7. Frameworks

This section documents the frameworks that available for solving unconstrained composite optimization problems. For simplicity, we only list the parameter inputs that affect the behavior of the framework for a fixed optimization problem. All other inputs should be passed from the model object that is calling the framework.

Note

All frameworks have a parameter i_logging that, when set to true, will log the function value, (inner) iteration number, and time at each (outer) iteration.
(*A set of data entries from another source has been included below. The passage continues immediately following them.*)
import Summits.QuantumFields.YangMills.Theorems.BalabanUVNodesN18U3LettersOfLocalTermsPackage
import Summits.QuantumFields.YangMills.Theorems.BalabanUVNodesN18LocalStabilityRateOfTermwise

/-!
# BalabanUVNodes ∕ N18 (node U3's kernel objects) — THE TERM-DATA PACKAGE, TERMWISE EDITION: node U3's four letters of record from W1-20's law + PER-TERM data only (single-run
# analyticity with tails, the two-run sup bound through a common complexification, the per-term volume-independence rate) + ONE displayed piece of lattice GEOMETRY (the local domain
# matching of consecutive tori)
# (Track A, DAG node N18 = NE5 ∕ node U3's letters; key K3⁸ `SpineGivenEndpointR13SepCoPHV` = stmt-QuantumFields-27366; cell `pub-ymgap`, WIDTH SEAT `pub-ymgap-dag-n18-w2` g10,
# FILE 5; `--kind proof --supports stmt-QuantumFields-27366 --as helper`, COUNT-NEUTRAL; THEOREMS ONLY, 0 `def`, 0 `sorry`)

WHY.  PART 1 (`…N18U3LettersOfLocalTermsPackage`) still displayed ONE sum-level row, the local stability rate (P2); FILE 4 (`…N18LocalStabilityRateOfTermwise`) produces W1-21's letter from a
local domain MATCHING (pure lattice geometry, definer-lane content) and a PER-TERM volume-independence rate instead.  THIS FILE is the package with that substitution made: every analytic
∕ dynamical hypothesis is now a statement about ONE (2.13) term (or one matched pair of terms), and the only non-term rows are W1-20's law (1.7) and the matching — the shape in which NODE A
∕ N10 (terms) and def-W1 ∕ def-T (geometry) can discharge them separately.

WHAT (`M = L^{m′}`; ONE `(κ, δ₀, r, B₃)`; `δ₁ = delta1 δ₀ κ (4M)`, `C₅′ = (16M₀B₃²∕r²)e^{12Mδ₁}K₀(64,8)K₁(4,δ₀∕2)`, `a′ = max{2κ₀(64,8)+4, −log ω∕(2c_ρ)}`, `r_inc = max{ω^{1∕2}, e^{−ηc′}}`):
★★★ `u3LettersOfRecord₁₃_of_termwiseLocalTermData` — under W1-20's law: (P1) single-run analyticity with (4.35) tails and (1.18) sup decay · (P2′) the matching `φ` (`Set.BijOn` on the
`R`-local domains for `R ≤ c_ρK`, `K ≥ K_m`) + the per-term rate `A₁ω^K` · (P3) the two-run holomorphic data with the term-level sup bound ⇒
`r_inc < 1 ∧ GeometricIncrementsOfRecord₁₃ … r_inc ∧ PolLimitsExistOfRecord₁₃ … ∧ WindowedStepRateOfRecord₁₃ … 1 δ₁ θ₅ (C₅′θ₅) ∧ KernelStepRateOfRecord₁₃ … δ₁ θ₅ C₅′`.

HONEST FRAMING — what this is NOT.  Count-neutral composition (PART 1 §1b + FILE 4 + g9 FILE 4 v1.1 + g6); NO estimate of Bałaban's proved or asserted — W1-20's law, the analytic
representations (NODE A ∕ N10), the matching (lattice geometry, definer lane), the per-term volume-independence rate and the TERM-LEVEL TWO-RUN SUP BOUND (node N18's content, NOT PRINTED
for d = 4) are DISPLAYED hypotheses; nothing constructed; no letter OF RECORD inhabited; N18 ∕ N22 ∕ (D4) NOT discharged; K3⁸ OPEN (skeleton v6 untouched), not claimed; counts UNMOVED
(typed 28∕28 · discharged 5∕27 (A 5∕28)); R4 closes the conditional finite-𝕋⁴ rung `BalabanLadder.UV` only — NOT ℝ⁴, NOT infinite volume, NOT OS, NOT a mass gap; the Clay problem is NOT
proved by any of this.

References (TYPES only): [I] = [Balaban1987RG1] Thm 1 p. 259, (1.7) p. 261, (1.18) p. 263, (1.20)–(1.21) p. 264, (4.35)–(4.37) pp. 290–291, (5.10) p. 293; [II] = [Balaban1988RG2Cluster]
(2.13)–(2.14) pp. 14–15; [King1986] (3.73) p. 665.  Imports PART 1 and FILE 4 BY NAME; nothing re-declared.
-/

noncomputable section

namespace YMDAG.N18.U3LettersPackage

open Filter Metric Set
open scoped BigOperators Topology
open Literature.MathematicalPhysics.QuantumFieldTheory.Balaban1983to89
open Literature.MathematicalPhysics.QuantumFieldTheory.Balaban1983to89.T4Continuum (T4Family)
open Literature.MathematicalPhysics.QuantumFieldTheory.Balaban1983to89.FlowStep (Box)
open Literature.MathematicalPhysics.QuantumFieldTheory.Balaban1983to89.B12PolarizationTensor120 (polComp expChart)
open Literature.MathematicalPhysics.QuantumFieldTheory.Balaban1983to89.Node00 (Stage13Params polScalar siteOfInt MatA)
open Literature.MathematicalPhysics.QuantumFieldTheory.Balaban1983to89.Node00.U3OfKernels (histPrefix)
open Literature.MathematicalPhysics.QuantumFieldTheory.Balaban1983to89.Node00.U3KernelLetters (PolLimitsExistOfRecord₁₃ GeometricIncrementsOfRecord₁₃
  WindowedStepRateOfRecord₁₃ KernelStepRateOfRecord₁₃)
open Literature.MathematicalPhysics.QuantumFieldTheory.Balaban1983to89.Node00.LocalizedSum17 (ReadingMaps Localizes17OfRecord₁₃)
open Literature.MathematicalPhysics.QuantumFieldTheory.Balaban1983to89.Node00.Sect2 (domSys domCount)
open Literature.MathematicalPhysics.QuantumFieldTheory.Balaban1983to89.Node00.W1 (ClusterTower castDom domSys_succ)
open Literature.MathematicalPhysics.QuantumFieldTheory.Balaban1983to89.T4LevelShift (siteShift)
open Literature.MathematicalPhysics.QuantumFieldTheory.Balaban1983to89.T4OutputRate (Window)
open Literature.MathematicalPhysics.QuantumFieldTheory.Balaban1983to89.B12Decay510 (delta1)
open Literature.MathematicalPhysics.QuantumFieldTheory.Balaban1983to89.B12Decay510Window (K₁)
open Literature.MathematicalPhysics.QuantumFieldTheory.Balaban1983to89.B12Decay510Torus (distCT nearT)
open Literature.MathematicalPhysics.QuantumFieldTheory.Balaban1983to89.B12TreeDecay (K₀ kappa₀ kappa₀_nonneg)
open Literature.MathematicalPhysics.QuantumFieldTheory.Balaban1983to89.TreeLengthTorus (TPt torusTreeLen)
open YMDAG.N18.TwoRunWindowLevelShift (ladder)
open YMDAG.N18.GeometricIncrementsOfLocalTerms (twoScaleRate_lt_one)
open YMDAG.N18.RunDifferenceOfLocalTerms (windowedStepRateOfRecord₁₃_one_of_holomorphicTwoRun)
open YMDAG.N18.PolLimitRate (polLimitsExistOfRecord₁₃_of_geometricIncrements kernelStepRateOfRecord₁₃_of_geometricIncrements_of_windowed)
open YMDAG.N18.LocalStabilityRateOfTermwise (geometricIncrementsOfRecord₁₃_of_termwiseVolumeRate twoScale_c_le)

section Record

open scoped Matrix.Norms.L2Operator

variable {𝔸 : Type*} {Ec : Type*} [NormedAddCommGroup Ec] [NormedSpace ℂ Ec]
variable (F : T4Family) (N : ℕ) [NeZero N] (m' : ℕ) (M : ℕ) [NeZero M] (hM : M = F.L ^ m')

include hM in
open Classical in
/-- ★★★ **NODE U3's FOUR LETTERS OF RECORD FROM TERM-LEVEL DATA + ONE MATCHING.**  Under W1-20's law `Localizes17OfRecord₁₃ F N θ S emb` (`M = L^{m′}`), ONE `(κ, δ₀, r, B₃)`
(`κ∕4 ≥ κ₀(64,8)`): (P1) per `(g ∈ Window θ.γ, k, K, X)` the (2.13) term's record β-chart is `Re G ∘ ι` — `ι` with the (4.35) tails `B₃e^{−δ₀distCT(cast t, X)}`, `G` holomorphic on an open
`U ⊇ ball 0 r`, `‖G‖ ≤ E₀e^{−κd(X)}` on the ball; (P2′) a local domain matching `φ k K : 𝐃_{k+1}(T_K) → 𝐃_{k+1}(T_{K+1})` (a `Set.BijOn` between the `R`-local domains for `K ≥ K_m`,
`0 ≤ R ≤ c_ρK` — lattice GEOMETRY, displayed) and the PER-TERM volume-independence rate `|polScalar(term_{K+1}(φX))(z,0) − polScalar(term_K(X))(z,0)| ≤ A₁ω^K` on the `R`-local `X`
(`0 < ω < 1`); (P3) per matched run pair `(K, K+1)`: `G_B, G_A` holomorphic through a COMMON complexification `ιc` with tails, representing both runs' terms, and the TWO-RUN SUP BOUND
`‖G_B − G_A‖ ≤ M₀θ₅^{k+1}e^{−κd(X)}` (term-level NE5, NOT PRINTED for d = 4).  THEN
`r_inc < 1 ∧ GeometricIncrementsOfRecord₁₃ F N θ r_inc ∧ PolLimitsExistOfRecord₁₃ F N θ ∧ WindowedStepRateOfRecord₁₃ F N θ 1 δ₁ θ₅ (C₅′θ₅) ∧ KernelStepRateOfRecord₁₃ F N θ δ₁ θ₅ C₅′`
(PART 1 §1b ⇒ `hC ∧ hval`; FILE 4 ⇒ `hinc`; g6 ⇒ `hL` and `h18L`; g9 FILE 4 v1.1 ⇒ `hS`).
[cite: Balaban1987RG1, Thm 1 p.259, (1.7) p.261, (1.18) p.263, (1.20)-(1.21) p.264, (4.35)-(4.36) p.290, (4.37) p.291 and (5.10) p.293; Balaban1988RG2Cluster, (2.13)-(2.14) pp.14-15; King1986, (3.73) p.665] -/
theorem u3LettersOfRecord₁₃_of_termwiseLocalTermData (θ : Stage13Params F N) (S : (K : ℕ) → ClusterTower (F.P K) 𝔸 M) (emb : ReadingMaps F (MatA N) 𝔸)
    (hloc : Localizes17OfRecord₁₃ F N θ S emb) {κ δ₀ ω cρ r E₀ B₃ : ℝ} (hκ0 : 0 < κ) (hδ₀ : 0 < δ₀) (hκ : kappa₀ (4 * 2 ^ 4) (2 * 4) ≤ κ / 2 / 2)
    (hω : 0 < ω) (hω1 : ω < 1) (hcρ : 0 < cρ) (hr : 0 < r) (hE₀ : 0 ≤ E₀) (hB₃ : 0 ≤ B₃)
    (ι₁ : letI := θ.instVβ₁; letI := θ.instVβ₂
      (g : ℕ → ℝ) → (k K : ℕ) → (domSys (F.P K) M (k + 1)).Dom → ((Fin (F.P K).d → Site (F.P K) (k + 1) → θ.Vβ) →L[ℝ] Ec))
    (G₁ : (g : ℕ → ℝ) → (k K : ℕ) → (domSys (F.P K) M (k + 1)).Dom → Ec → ℂ)
    (U₁ : (g : ℕ → ℝ) → (k K : ℕ) → (domSys (F.P K) M (k + 1)).Dom → Set Ec) (hU₁ : ∀ g k K X, IsOpen (U₁ g k K X))
    (hG₁ : ∀ g k K X, DifferentiableOn ℂ (G₁ g k K X) (U₁ g k K X)) (hrU₁ : ∀ g k K X, ball (0 : Ec) r ⊆ U₁ g k K X)
    (hf₁ : letI := θ.instVβ₁; letI := θ.instVβ₂
      ∀ g ∈ Window θ.γ, ∀ (k K : ℕ) (X : (domSys (F.P K) M (k + 1)).Dom) (B : Fin (F.P K).d → Site (F.P K) (k + 1) → θ.Vβ),
        expChart (fun W' => (((S K) k).E (histPrefix g k) (emb K k W') X).re) θ.ρ8 B = (G₁ g k K X (ι₁ g k K X B)).re)
    (hsup₁ : ∀ g ∈ Window θ.γ, ∀ (k K : ℕ) (X : (domSys (F.P K) M (k + 1)).Dom), ∀ ζ ∈ ball (0 : Ec) r, ‖G₁ g k K X ζ‖ ≤ E₀ * Real.exp (-κ * torusTreeLen X.1))
    (htail₁ : letI := θ.instVβ₁; letI := θ.instVβ₂; letI := θ.instιβ
      ∀ (g : ℕ → ℝ) (k K : ℕ) (X : (domSys (F.P K) M (k + 1)).Dom) (l : Fin (F.P K).d) (t : Site (F.P K) (k + 1)) (c : θ.ιβ),
        let e : Site (F.P K) (k + 1) → TPt 4 (domCount (F.P K) M (k + 1) * M) := fun x i => (ZMod.cast (x i) : ZMod (domCount (F.P K) M (k + 1) * M))
        ‖ι₁ g k K X (Pi.single l (Pi.single t (θ.bV c)))‖ ≤ B₃ * Real.exp (-δ₀ * distCT (domCount (F.P K) M (k + 1)) M (e t) (nearT (M := M) (e t) X)))
    (φ : (k K : ℕ) → (domSys (F.P K) M (k + 1)).Dom → (domSys (F.P (K + 1)) M (k + 1)).Dom)
    (hφ : ∀ k : ℕ, ∃ Km : ℕ, ∀ K, Km ≤ K → ∀ R : ℝ, 0 ≤ R → R ≤ cρ * K →
      Set.BijOn (φ k K)
        ↑(Finset.univ.filter (fun X : (domSys (F.P K) M (k + 1)).Dom =>
          ¬ (R < torusTreeLen X.1 ∨ R < distCT (domCount (F.P K) M (k + 1)) M
            (fun i : Fin 4 => (ZMod.cast (siteOfInt F K (k + 1) 0 i) : ZMod (domCount (F.P K) M (k + 1) * M)))
            (nearT (M := M) (fun i : Fin 4 => (ZMod.cast (siteOfInt F K (k + 1) 0 i) : ZMod (domCount (F.P K) M (k + 1) * M))) X))))
        ↑(Finset.univ.filter (fun X : (domSys (F.P (K + 1)) M (k + 1)).Dom =>
          ¬ (R < torusTreeLen X.1 ∨ R < distCT (domCount (F.P (K + 1)) M (k + 1)) M
            (fun i : Fin 4 => (ZMod.cast (siteOfInt F (K + 1) (k + 1) 0 i) : ZMod (domCount (F.P (K + 1)) M (k + 1) * M)))
            (nearT (M := M) (fun i : Fin 4 => (ZMod.cast (siteOfInt F (K + 1) (k + 1) 0 i) : ZMod (domCount (F.P (K + 1)) M (k + 1) * M))) X)))))
    (hterm : letI := θ.instVβ₁; letI := θ.instVβ₂; letI := θ.instιβ
      ∀ g ∈ Window θ.γ, ∀ (k : ℕ) (μ ν : Fin 4) (z : Fin 4 → ℤ), ∃ (Ks : ℕ) (A₁ : ℝ), 0 ≤ A₁ ∧ ∀ K, Ks ≤ K → ∀ R : ℝ, 0 ≤ R → R ≤ cρ * K →
        ∀ X ∈ Finset.univ.filter (fun X : (domSys (F.P K) M (k + 1)).Dom =>
            ¬ (R < torusTreeLen X.1 ∨ R < distCT (domCount (F.P K) M (k + 1)) M
              (fun i : Fin 4 => (ZMod.cast (siteOfInt F K (k + 1) 0 i) : ZMod (domCount (F.P K) M (k + 1) * M)))
              (nearT (M := M) (fun i : Fin 4 => (ZMod.cast (siteOfInt F K (k + 1) 0 i) : ZMod (domCount (F.P K) M (k + 1) * M))) X))),
          |polScalar (fun W' => (((S (K + 1)) k).E (histPrefix g k) (emb (K + 1) k W') (φ k K X)).re) θ.ρ8 θ.bV (Fin.cast (F.P_d (K + 1)).symm μ)
              (siteOfInt F (K + 1) (k + 1) z) (Fin.cast (F.P_d (K + 1)).symm ν) (siteOfInt F (K + 1) (k + 1) 0) -
            polScalar (fun W' => (((S K) k).E (histPrefix g k) (emb K k W') X).re) θ.ρ8 θ.bV (Fin.cast (F.P_d K).symm μ) (siteOfInt F K (k + 1) z)
              (Fin.cast (F.P_d K).symm ν) (siteOfInt F K (k + 1) 0)| ≤ A₁ * ω ^ K)
    {θ₅ M₀ : ℝ} (hθ₅ : 0 ≤ θ₅) (hM₀ : 0 ≤ M₀)
    (ιc : letI := θ.instVβ₁; letI := θ.instVβ₂
      (k : ℕ) → (Fin (k + 2) → ℝ) → (K : ℕ) → (domSys (F.P (K + 1)) M (k + 1 + 1)).Dom → ((Fin (F.P (K + 1)).d → Site (F.P (K + 1)) (k + 1 + 1) → θ.Vβ) →L[ℝ] Ec))
    (GB GA : (k : ℕ) → (Fin (k + 2) → ℝ) → (K : ℕ) → (domSys (F.P (K + 1)) M (k + 1 + 1)).Dom → Ec → ℂ)
    (U : (k : ℕ) → (Fin (k + 2) → ℝ) → (K : ℕ) → (domSys (F.P (K + 1)) M (k + 1 + 1)).Dom → Set Ec) (hU : ∀ k w K X, IsOpen (U k w K X))
    (hGB : ∀ k w K X, DifferentiableOn ℂ (GB k w K X) (U k w K X)) (hGA : ∀ k w K X, DifferentiableOn ℂ (GA k w K X) (U k w K X))
    (hrU : ∀ k w K X, ball (0 : Ec) r ⊆ U k w K X)
    (hfB : letI := θ.instVβ₁; letI := θ.instVβ₂
      ∀ (k : ℕ) (w : Fin (k + 2) → ℝ), w ∈ Box θ.γ (k + 1) → ∀ (K : ℕ) (X : (domSys (F.P (K + 1)) M (k + 1 + 1)).Dom) (B),
        expChart (fun W' => (((S (K + 1)) (k + 1)).E w (emb (K + 1) (k + 1) W') X).re) θ.ρ8 B = (GB k w K X (ιc k w K X B)).re)
    (hfA : letI := θ.instVβ₁; letI := θ.instVβ₂
      ∀ (k : ℕ) (w : Fin (k + 2) → ℝ), w ∈ Box θ.γ (k + 1) → ∀ (K : ℕ) (X : (domSys (F.P (K + 1)) M (k + 1 + 1)).Dom) (B),
        expChart (fun W' : Fin (F.P (K + 1)).d → Site (F.P (K + 1)) (k + 1 + 1) → MatA N =>
          (((S K) k).E (Fin.tail w) (emb K k (fun κ' y => W' κ' (siteShift (ladder F K k) y))) (castDom (domSys_succ F M K (k + 1)) X)).re) θ.ρ8 B =
          (GA k w K X (ιc k w K X B)).re)
    (hsup : ∀ (k : ℕ) (w : Fin (k + 2) → ℝ), w ∈ Box θ.γ (k + 1) → ∀ (K : ℕ) (X : (domSys (F.P (K + 1)) M (k + 1 + 1)).Dom), ∀ ζ ∈ ball (0 : Ec) r,
      ‖GB k w K X ζ - GA k w K X ζ‖ ≤ M₀ * θ₅ ^ (k + 1) * Real.exp (-κ * torusTreeLen X.1))
    (htail : letI := θ.instVβ₁; letI := θ.instVβ₂; letI := θ.instιβ
      ∀ (k : ℕ) (w : Fin (k + 2) → ℝ) (K : ℕ) (X : (domSys (F.P (K + 1)) M (k + 1 + 1)).Dom) (l : Fin (F.P (K + 1)).d) (t : Site (F.P (K + 1)) (k + 1 + 1)) (c : θ.ιβ),
        let e : Site (F.P (K + 1)) (k + 1 + 1) → TPt 4 (domCount (F.P (K + 1)) M (k + 1 + 1) * M) :=
          fun x i => (ZMod.cast (x i) : ZMod (domCount (F.P (K + 1)) M (k + 1 + 1) * M))
        ‖ιc k w K X (Pi.single l (Pi.single t (θ.bV c)))‖ ≤ B₃ * Real.exp (-δ₀ * distCT (domCount (F.P (K + 1)) M (k + 1 + 1)) M (e t) (nearT (M := M) (e t) X))) :
    max (Real.exp (Real.log ω / 2))
        (Real.exp (-(min κ δ₀ / 2) * (-Real.log ω / (2 * (max (2 * kappa₀ (4 * 2 ^ 4) (2 * 4) + 4) (-Real.log ω / (2 * cρ)) + 1))))) < 1 ∧
    GeometricIncrementsOfRecord₁₃ F N θ (max (Real.exp (Real.log ω / 2))
        (Real.exp (-(min κ δ₀ / 2) * (-Real.log ω / (2 * (max (2 * kappa₀ (4 * 2 ^ 4) (2 * 4) + 4) (-Real.log ω / (2 * cρ)) + 1)))))) ∧
    PolLimitsExistOfRecord₁₃ F N θ ∧
    WindowedStepRateOfRecord₁₃ F N θ 1 (delta1 δ₀ κ ((M : ℝ) * 4)) θ₅
      (16 * M₀ * B₃ ^ 2 / r ^ 2 * Real.exp (delta1 δ₀ κ ((M : ℝ) * 4) * ((M : ℝ) * 4) * 3) * K₀ (4 * 2 ^ 4) (2 * 4) * K₁ 4 (δ₀ / 2) * θ₅) ∧
    KernelStepRateOfRecord₁₃ F N θ (delta1 δ₀ κ ((M : ℝ) * 4)) θ₅
      (16 * M₀ * B₃ ^ 2 / r ^ 2 * Real.exp (delta1 δ₀ κ ((M : ℝ) * 4) * ((M : ℝ) * 4) * 3) * K₀ (4 * 2 ^ 4) (2 * 4) * K₁ 4 (δ₀ / 2)) := by
  letI := θ.instVβ₁; letI := θ.instVβ₂; letI := θ.instιβ
  obtain ⟨hC, hval⟩ := chartData_localizedSum_of_holomorphicValue F M S emb θ.ρ8 θ.bV (Window θ.γ) hr hE₀ ι₁ G₁ U₁ hU₁ hG₁ hrU₁ hf₁ hsup₁ htail₁
  have hinc := geometricIncrementsOfRecord₁₃_of_termwiseVolumeRate F N m' M hM θ S emb hloc hκ0 hδ₀ hκ hω hω1 hcρ hC hval φ hφ hterm
  have hk0 : 0 ≤ kappa₀ (4 * 2 ^ 4) (2 * 4) := kappa₀_nonneg (by norm_num) _
  have ha'0 : 0 ≤ max (2 * kappa₀ (4 * 2 ^ 4) (2 * 4) + 4) (-Real.log ω / (2 * cρ)) := le_max_of_le_left (by positivity)
  have hη : 0 < min κ δ₀ / 2 := by have := lt_min hκ0 hδ₀; linarith
  have hrr := twoScaleRate_lt_one hη ha'0 hω hω1
  have hκ2 : kappa₀ (4 * 2 ^ 4) (2 * 4) ≤ κ / 2 := hκ.trans (by linarith)
  have hS := windowedStepRateOfRecord₁₃_one_of_holomorphicTwoRun F N m' M hM θ S emb hloc hθ₅ hr hM₀ hB₃ hδ₀ hκ2 ιc GB GA U hU hGB hGA hrU hfB hfA hsup htail
  exact ⟨hrr, hinc, polLimitsExistOfRecord₁₃_of_geometricIncrements F N θ hrr hinc, hS,
    kernelStepRateOfRecord₁₃_of_geometricIncrements_of_windowed F N θ 1 hrr hinc hS⟩

end Record

end YMDAG.N18.U3LettersPackage

end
These values are then added to the history struct that is output by each framework.

src.frameworks.AIDAL(~, oracle, params)

An accelerated inexact dampened augmeneted Lagrangian (AIDAL) framework for solving a nonconvex composite optimization problem with linear constraints

Note

Based on the paper:

TBD

Parameters
  • oracle (Oracle) – The oracle underlying the optimization problem.

  • params (struct) – Contains instructions on how to call the framework.

Returns

A pair of structs containing model and history related outputs of the solved problem associated with the oracle and input parameters.

src.frameworks.IAIPAL(~, oracle, params)

An inner accelerated proximal inexact augmeneted Lagrangian (IAPIAL) framework for solving a nonconvex composite optimization problem with convex (linear or nonliner) cone constraints.

Note

Based on the papers:

[1] Melo, J. G., & Monteiro, R. D. (2020). Iteration-complexity of an inner accelerated inexact proximal augmented Lagrangian method based on the classical Lagrangian function and a full Lagrange multiplier update. arXiv preprint arXiv:2008.00562.

[2] Kong, W., Melo, J. G., & Monteiro, R. D. (2020). Iteration-complexity of a proximal augmented Lagrangian method for solving nonconvex composite optimization problems with nonlinear convex constraints. arXiv preprint arXiv:2008.07080.

Parameters
  • oracle (Oracle) – The oracle underlying the optimization problem.

  • params (struct) – Contains instructions on how to call the framework.

Returns

A pair of structs containing model and history related outputs of the solved problem associated with the oracle and input parameters.

src.frameworks.iALM(~, oracle, params)

An inexact augmented Lagrangian method (iALM) for solving a nonconvex composite optimization model with nonlinear equality constraints, i.e. \(g(x) = 0\).

Note

Based on the paper:

Li, Z., Chen, P. Y., Liu, S., Lu, S., & Xu, Y. (2020). Rate-improved inexact augmented Lagrangian method for constrained nonconvex optimization. arXiv preprint arXiv:2007.01284.

Parameters
  • oracle (Oracle) – The oracle underlying the optimization problem.

  • params (struct) – Contains instructions on how to call the framework.

Returns

A pair of structs containing model and history related outputs of the solved problem associated with the oracle and input parameters.

src.frameworks.penalty(solver, oracle, params)

A quadratic penalty-based framework for solving a nonconvex composite optimization model with linear set constraints, i.e. \(g(x)=Ax\) where \(A\) is a linear operator.

Note

Based on the paper:

Kong, W., Melo, J. G., & Monteiro, R. D. (2020). An efficient adaptive accelerated inexact proximal point method for solving linearly constrained nonconvex composite problems. Computational Optimization and Applications, 76(2), 305-346.

Parameters
  • solver (function handle) – A solver for unconstrained composite optimization.

  • oracle (Oracle) – The oracle underlying the optimization problem.

  • params (struct) – Contains instructions on how to call the framework.

Returns

A pair of structs containing model and history related outputs of the solved problem associated with the oracle and input parameters.

src.frameworks.sProxALM(~, oracle, params)

A smoothed proximal augmented Lagrangian method (s-Prox-ALM) for solving a nonconvex composite optimization model with linear constraints, where the composite term is the indicator of a polyhedron.

Note

Based on the paper:

Zhang, J., & Luo, Z. (2020). A global dual error bound and its application to the analysis of linearly constrained nonconvex optimization. arXiv preprint arXiv:2006.16440.

Parameters
  • oracle (Oracle) – The oracle underlying the optimization problem.

  • params (struct) – Contains instructions on how to call the framework.

Returns

A pair of structs containing model and history related outputs of the solved problem associated with the oracle and input parameters.